29.      Finally, in relation to the local resident, (count 15), we again took a starting point of 6 years and reduced that by one third to take into account the defendant’s guilty plea, and a further 9 months to take into account the delay and other mitigation available to the defendant, resulting in a total sentence of 3 years and 3 months.

30.      Taking the sentences in respect of each of the three frauds consecutively would have resulted in a sentence of 10 years and 10 months, which applying the totality principle, we regarded as too high.  In the judgment of the Court, the appropriate total sentence, to reflect all of the criminality here and all of the mitigation available to the defendant, was 7 years.

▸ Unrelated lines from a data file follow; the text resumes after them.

import Summits.Ventures.DiscreteObjects.Hadamard.Order83InvertingInvolution668
import Summits.Ventures.DiscreteObjects.Hadamard.Order167InvertingIndexFour668
import Summits.Ventures.DiscreteObjects.Hadamard.CyclicCoreDictionary668

/-!
# H(668): an involution inverting an element of order 83 with 12 fixed rows makes the eight cyclic cores SYMMETRIC —
# 8 symmetric `±1` sequences of length 83 with periodic autocorrelation sum `−4` (kernel dictionary; HANDOFF-H-g22 item 4)

Framing: lottery ticket; floor = certified bounds/negative ranges.

Cell pub-namedobj (venture DiscreteObjects), target (H), hadamard gen 22.  Gen 19 (`CyclicCoreDictionary668`,
`hadamard668_pafFamily_83`): a signed automorphism `σ = (π, κ, d, e)` of an H(668) with `π^83 = κ^83 = 1`, `(π, κ) ≠ (1,1)`
(exactly `4 + 4` fixed rows/columns, `8 + 8` orbits) makes a free row of the re-signed matrix, read along the eight column
cycles, a family of EIGHT `±1` sequences `a_y : ℤ/83 → ℤ` with `Σ_y PAF_{a_y}(s) = −4` for every `s ≠ 0`.  Gen 22
(`Order83InvertingInvolution668`): an involution `ρ` INVERTING `σ` fixes `0, 4` or `12` rows, and `12` forces every orbit to be
preserved and every `σ`-fixed row to be fixed.  Here, in the case `f = 12`:
* **`hadamard668_order83_symmetric_pafFamily`**: the eight sequences can be chosen SYMMETRIC: there are `T` (`|T| = 8`) and
  `a_y : ℤ/83 → {±1}` (`y ∈ T`) with **`a_y(−t) = a_y(t)`** and `Σ_{y∈T} PAF_{a_y}(s) = −4` (`s ≠ 0`).  [Base the free row at a
  `ρ`-fixed `σ`-moved row `x₀` (there are `8`); for a column representative `y` with `ρ y = κ^{c} y`, `ρ` acts on the re-signed
  matrix with signs constant along `σ`-orbits (`signs_const_of_normalizing`), so `H'(x₀, κ^{c−u} y) = η_y H'(x₀, κ^{u} y)`
  with `η_y = 1` (put `u = 42c`, `2·42 ≡ 1`): the sequence `u ↦ H'(x₀, κ^u y)` is symmetric about `42c`, and its translate by
  `42c` (`PAF_translate`) is symmetric about `0`.]
So 'σ₈₃ with a 12-point inverting involution' is, at the sequence level, the SYMMETRIC-eight-circulant-core shape (the bordered
analogue of the symmetric 16-circulant array of gen 20 at 167).  One direction only (a full bordered-array converse is not
claimed).  STRUCTURE / DICTIONARY of a hypothetical object; no order excluded; H(668) untouched; HITS 0/4.  Ours; no `sorry`, no
definitions, default heartbeats.
-/

namespace Summit.Ventures.DiscreteObjects.Hadamard

open Finset BigOperators Matrix

open Literature.Combinatorics.Designs.GoethalsSeidel (IsHadamardMatrix)
open Literature.Combinatorics.Designs.LegendrePairs (PAF IsPM translate PAF_translate)

variable {ι : Type*} [Fintype ι] [DecidableEq ι]

/-- `-41 = 42` in `ZMod 83` (`2 · 42 = 84 ≡ 1`) -/
lemma zmod83_neg41 : (-41 : ZMod 83) = 42 := by decide

section main
variable {H : Matrix ι ι ℤ} (hH : IsHadamardMatrix H) (hι : Fintype.card ι = 668)
  {π κ π' κ' : Equiv.Perm ι} {d e d' e' : ι → ℤ} (haut : IsSignedAut H π κ d e)
  (hπ : π ^ 83 = 1) (hκ : κ ^ 83 = 1) (hne : π ≠ 1 ∨ κ ≠ 1)
  (haut' : IsSignedAut H π' κ' d' e') {μ : ℕ} (hnπ : π' * π = π ^ μ * π') (hnκ : κ' * κ = κ ^ μ * κ')
  (hμ : μ % 83 = 82) (h2 : π' ^ 2 = 1) (h2' : κ' ^ 2 = 1) (hne' : π' ≠ 1 ∨ κ' ≠ 1)
include hH hι haut hπ hκ hne haut' hnπ hnκ hμ h2 h2' hne'

/-- **Twelve fixed rows ⇒ eight SYMMETRIC cyclic cores.**  See the module docstring. -/
theorem hadamard668_order83_symmetric_pafFamily (h12 : (univ.filter fun x => π' x = x).card = 12) :
    ∃ T : Finset ι, T.card = 8 ∧ ∃ a : {y // y ∈ T} → ZMod 83 → ℤ, (∀ y, IsPM (a y)) ∧ (∀ y t, a y (-t) = a y t) ∧
      ∀ s : ZMod 83, s ≠ 0 → ∑ y, PAF (a y) s = -4 := by
  have p83 : Nat.Prime 83 := by norm_num
  have h83 := hadamard668_fixedRows_83 hH hι π κ d e haut hπ hκ hne
  obtain ⟨-, -, himp⟩ := hadamard668_order83_inverting_involution hH hι haut hπ hκ hne haut' hnπ hnκ hμ h2 h2' hne'
  obtain ⟨-, -, hcols, -⟩ := himp h12
  -- a ρ-fixed σ-moved row x₀
  obtain ⟨f₀, m, k, hk, -, hf, -, hmm⟩ := inverting83_count hπ hnπ hμ h2
  rw [h83.1] at hk
  obtain ⟨x₀, hx₀⟩ : (univ.filter fun x => π' x = x ∧ π x ≠ x).Nonempty := by
    rw [← Finset.card_pos, ← hmm]; omega
  obtain ⟨hx₀ρ, hx₀π⟩ := (Finset.mem_filter.mp hx₀).2
  have hfreeR : ∀ j, 0 < j → j < 83 → (π ^ j) x₀ ≠ x₀ :=
    free_of_fixed_prime_pow π p83 (by rw [hπ, Equiv.Perm.one_apply]) hx₀π
  have hfreeC : ∀ y, κ y ≠ y → ∀ j, 0 < j → j < 83 → (κ ^ j) y ≠ y :=
    fun y hy => free_of_fixed_prime_pow κ p83 (by rw [hκ, Equiv.Perm.one_apply]) hy
  -- re-sign: σ is a permutation automorphism of H'
  obtain ⟨s, t, hs, ht, hH', hinv⟩ := exists_resign_of_odd hH haut (by decide : Odd 83) hπ hκ
  set H' : Matrix ι ι ℤ := Matrix.of fun i j => s i * t j * H i j with hH'def
  have hinv' : ∀ i j, H' (π i) (κ j) = H' i j := fun i j => by
    simp only [hH'def, Matrix.of_apply]; exact hinv i j
  have hH'ne : ∀ i j, H' i j ≠ 0 := fun i j => pm_ne_zero (hH'.1 i j)
  -- ρ on H', signs constant along σ-orbits
  set dρ : ι → ℤ := fun i => s (π' i) * s i * d' i with hdρ
  set eρ : ι → ℤ := fun j => t (κ' j) * t j * e' j with heρ
  have hρ' : IsSignedAut H' π' κ' dρ eρ := signedAut_resign' hs ht haut'
  obtain ⟨-, heκ⟩ := signs_const_of_normalizing hH'ne hinv' (by decide : Odd 83) hπ hρ' hnπ hnκ x₀
  -- transversal of the moved columns
  set Y := univ.filter fun y => κ y ≠ y with hY
  have hstab : ∀ y ∈ Y, κ y ∈ Y := by
    intro y hy
    rw [hY, Finset.mem_filter] at hy ⊢
    exact ⟨Finset.mem_univ _, fun h => hy.2 (κ.injective h)⟩
  have hper : ∀ y ∈ Y, (κ ^ 83) y = y := fun y _ => by rw [hκ, Equiv.Perm.one_apply]
  have hfreeY : ∀ y ∈ Y, ∀ j, 0 < j → j < 83 → (κ ^ j) y ≠ y := fun y hy => hfreeC y (Finset.mem_filter.mp hy).2
  obtain ⟨T, hTY, hTcard, hTsum⟩ := exists_free_transversal κ (by norm_num : 0 < 83) Y.card Y le_rfl hstab hper hfreeY
  have hYcard : Y.card = 664 := by
    have hsplit := Finset.card_filter_add_card_filter_not (s := (univ : Finset ι)) (fun y => κ y = y)
    rw [h83.2, Finset.card_univ, hι] at hsplit
    have : (univ.filter fun y => ¬ κ y = y).card = 664 := by omega
    exact this
  rw [hYcard] at hTcard
  have hT8 : T.card = 8 := by omega
  -- the shift c_y of ρ on the orbit of y ∈ T
  have hc : ∀ y : {y // y ∈ T}, ∃ c : ℕ, κ' y.1 = (κ ^ c) y.1 := by
    intro y
    obtain ⟨c, -, hc⟩ := Finset.mem_image.mp (hcols y.1 (Finset.mem_filter.mp (hTY y.2)).2)
    exact ⟨c, hc.symm⟩
  choose c hc using hc
  have hμ' : (μ : ZMod 83) = -1 := by
    rw [← ZMod.natCast_mod μ 83, hμ]; decide
  -- the reflection relation of the untranslated sequences
  have hrefl : ∀ (y : {y // y ∈ T}) (u : ZMod 83),
      H' x₀ ((κ ^ ((c y : ZMod 83) - u).val) y.1) = dρ x₀ * eρ y.1 * H' x₀ ((κ ^ u.val) y.1) := by
    intro y u
    have h1 := hρ'.2.2 x₀ ((κ ^ u.val) y.1)
    rw [hx₀ρ, norm_apply_pow hnκ u.val, hc y, ← Equiv.Perm.mul_apply, ← pow_add, heκ] at h1
    have e1 : κ ^ (μ * u.val + c y) = κ ^ ((c y : ZMod 83) - u).val := by
      apply pow_eq_pow_of_natCast_eq_n hκ
      rw [ZMod.natCast_zmod_val]; push_cast; rw [ZMod.natCast_zmod_val, hμ']; ring
    rw [e1] at h1
    exact h1
  have hη : ∀ y : {y // y ∈ T}, dρ x₀ * eρ y.1 = 1 := by
    intro y
    have h1 := hrefl y (42 * (c y : ZMod 83))
    have e2 : (c y : ZMod 83) - 42 * (c y : ZMod 83) = 42 * (c y : ZMod 83) := by
      linear_combination (c y : ZMod 83) * zmod83_neg41
    rw [e2] at h1
    have hne0 := hH'ne x₀ ((κ ^ (42 * (c y : ZMod 83)).val) y.1)
    have : (dρ x₀ * eρ y.1 - 1) * H' x₀ ((κ ^ (42 * (c y : ZMod 83)).val) y.1) = 0 := by linarith
    rcases mul_eq_zero.mp this with h9 | h9
    · linarith
    · exact (hne0 h9).elim
  -- the translated sequences
  refine ⟨T, hT8, fun y => translate (fun u => H' x₀ ((κ ^ u.val) y.1)) (42 * (c y : ZMod 83)), fun y u => hH'.1 _ _,
    fun y u => ?_, fun s₀ hs₀ => ?_⟩
  · -- symmetry
    show H' x₀ ((κ ^ (-u + 42 * (c y : ZMod 83)).val) y.1) = H' x₀ ((κ ^ (u + 42 * (c y : ZMod 83)).val) y.1)
    have h1 := hrefl y (u + 42 * (c y : ZMod 83))
    rw [hη y, one_mul] at h1
    have e2 : (c y : ZMod 83) - (u + 42 * (c y : ZMod 83)) = -u + 42 * (c y : ZMod 83) := by
      linear_combination (c y : ZMod 83) * zmod83_neg41
    rw [e2] at h1
    exact h1
  · -- the autocorrelation sum: translation-invariance + the cyclic-core identity of gen 19
    have hsum : ∑ y : {y // y ∈ T}, PAF (translate (fun u => H' x₀ ((κ ^ u.val) y.1)) (42 * (c y : ZMod 83))) s₀ =
        ∑ y : {y // y ∈ T}, PAF (fun u => H' x₀ ((κ ^ u.val) y.1)) s₀ :=
      Finset.sum_congr rfl fun y _ => PAF_translate _ _ _
    rw [hsum]
    obtain ⟨hs0, hsn⟩ := zmod_val_pos_of_ne_zero hs₀
    have hid := cyclicCore_paf_identity hH' hinv' hπ T hTsum hfreeR hs0 hsn
    rw [h83.2] at hid
    push_cast at hid
    rw [← hid, ← Finset.sum_coe_sort T]
    refine Finset.sum_congr rfl fun y _ => ?_
    unfold PAF
    have hterm : ∀ u : ZMod 83, H' x₀ ((κ ^ u.val) y.1) * H' x₀ ((κ ^ (u + s₀).val) y.1) =
        H' x₀ ((κ ^ u.val) y.1) * H' x₀ ((κ ^ (u.val + s₀.val)) y.1) := by
      intro u
      rw [ZMod.val_add, pow_mod_of_pow_eq_one κ hκ]
    simp only [hterm]
    exact sum_zmod_val_eq_sum_range (fun j => H' x₀ ((κ ^ j) y.1) * H' x₀ ((κ ^ (j + s₀.val)) y.1))

end main

end Summit.Ventures.DiscreteObjects.Hadamard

31.      There were a number of ways in which the individual sentences could be adjusted to arrive at 7 years and we determined to achieve that by reducing the sentence for count 2 to 5 years, and by making count 15 concurrent.

32.      As a consequence, the defendant was sentenced as follows:-

Count 2 – 5 years’ imprisonment

Count 4 – 5 years’ imprisonment (concurrent)

Count 7 – 4 years’ imprisonment (concurrent)

Count 11 – 3 years’ imprisonment (concurrent)

Count 14 – 2 years’ imprisonment (consecutive)

Count 15 – 3 years 3 months’ imprisonment (concurrent)

Count 16 – 3 years’ imprisonment (concurrent)

Count 17 – 3 years’ imprisonment (concurrent)

Count 18 – 3 years’ imprisonment (concurrent)

Count 19 – 3 years’ imprisonment (concurrent)

Total sentence: 7 years’ imprisonment.

33.      Finally, the defendant was disqualified from participation in corporate management or directorship for a period of 12 years, pursuant to Article 78(1)(a), (b) and (c) of the Companies (Jersey) Law 1991 as amended.  Issues in relation to compensation and confiscation under the Proceeds of Crime (Jersey) Law 1991 were left over for a date to be fixed. 

Authorities

Whelan on Aspects of Sentencing in the Superior Court of Jersey. 

AG v Bryce Richards [2005] JRC 138A. 

AG v Morgan [2006] JRC 176. 

AG v Smith [2011] JRC 175. 

R v Higgs (1986) 8 Cr. App. R. (S.) 440. 

AG v Lewis, Christmas and others [2012] JRC 177. 

AG v Garraway [2014] JRC 120. 

AG v Hanley 1993/134. 

R v Barrick (1985) 81 Cr. App. R. (S.) 78. 

AG v Speck [2004] JRC 100. 

Valler v AG [2002] JLR 383. 

Attorney General v Simon [2018] JRC 076A. 

Companies (Jersey) Law 1991 as amended. 

Proceeds of Crime (Jersey) Law 1991.